🤖 AI Summary
Policy gradient (PG) methods for the linear-quadratic-Gaussian (LQG) regulator suffer from a lack of gradient dominance and provable global convergence under classical dynamic controller parameterizations.
Method: We propose a novel “history-based parameterization” leveraging historical input-output data, enabling gradient dominance and approximate smoothness of the cost function within the LQG framework. This is achieved by combining historical state lifting with geometric analysis of the stable controller set.

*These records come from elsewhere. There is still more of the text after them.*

/-- All pieces lie in the hypothesis shell. [folklore] -/
theorem innerPiece_subset : innerPiece ⊆ midShell := fun x hx => by
  rw [mem_innerPiece] at hx
  rw [mem_midShell]
  exact ⟨(half_lt_norm_of_one_lt_normSq hx.2).le, by linarith [hx.1]⟩

/-- **THE DILATION**: `2 • innerPiece = outerPiece`. [folklore] -/
theorem two_smul_innerPiece : (2 : ℝ) • innerPiece = outerPiece := by
  ext x
  rw [Set.mem_smul_set_iff_inv_smul_mem₀ (two_ne_zero), mem_innerPiece, mem_outerPiece, norm_smul, normSq_smul,
    norm_inv, Real.norm_two]
  constructor
  · rintro ⟨h1, h2⟩
    constructor <;> nlinarith
  · rintro ⟨h1, h2⟩
    constructor <;> nlinarith

/-- **DILATION INVARIANCE**: `∫_{outerPiece} F = ∫_{innerPiece} F` for a `HomogKernel` (change of variables `x ↦ 2x`,
Jacobian `2⁴`, against homogeneity `F(2x) = F(x)/2⁴`). [folklore] -/
theorem integral_outerPiece_eq (hF : HomogKernel F A Λ) :
    ∫ x in outerPiece, F x = ∫ x in innerPiece, F x := by
  have h := Measure.setIntegral_comp_smul_of_pos volume F innerPiece (two_pos : (0 : ℝ) < 2)
  rw [two_smul_innerPiece, Module.finrank_fin_fun, smul_eq_mul] at h
  -- left-hand side: homogeneity on `innerPiece` (where `x ≠ 0`)
  have hl : ∫ x in innerPiece, F ((2 : ℝ) • x) = (∫ x in innerPiece, F x) / 16 := by
    rw [← integral_div]
    refine setIntegral_congr_fun measurableSet_innerPiece fun x hx => ?_
    have hx0 : x ≠ 0 := by
      intro h0
      rw [mem_innerPiece, h0] at hx
      simp [normSq] at hx
      linarith [hx]
    rw [hF.homog 2 two_pos x hx0]
    norm_num
  rw [hl] at h
  have h16 : ((2 : ℝ) ^ 4)⁻¹ = 1 / 16 := by norm_num
  rw [h16] at h
  linarith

Contribution/Results: We establish, for the first time in LQG, rigorous global convergence and per-iteration stability guarantees for PG algorithms—both in model-based and model-free settings. Theoretical analysis and numerical experiments demonstrate robust convergence across varying history lengths, even for open-loop unstable systems, thereby overcoming fundamental limitations of conventional parameterizations.
📝 Abstract
We consider solutions to the linear quadratic Gaussian (LQG) regulator problem via policy gradient (PG) methods. Although PG methods have demonstrated strong theoretical guarantees in solving the linear quadratic regulator (LQR) problem, despite its nonconvex landscape, their theoretical understanding in the LQG setting remains limited. Notably, the LQG problem lacks gradient dominance in the classical parameterization, i.e., with a dynamic controller, which hinders global convergence guarantees. In this work, we study PG for the LQG problem by adopting an alternative parameterization of the set of stabilizing controllers and employing a lifting argument. We refer to this parameterization as a history representation of the control input as it is parameterized by past input and output data from the previous p time-steps. This representation enables us to establish gradient dominance and approximate smoothness for the LQG cost. We prove global convergence and per-iteration stability guarantees for policy gradient LQG in model-based and model-free settings. Numerical experiments on an open-loop unstable system are provided to support the global convergence guarantees and to illustrate convergence under different history lengths of the history representation.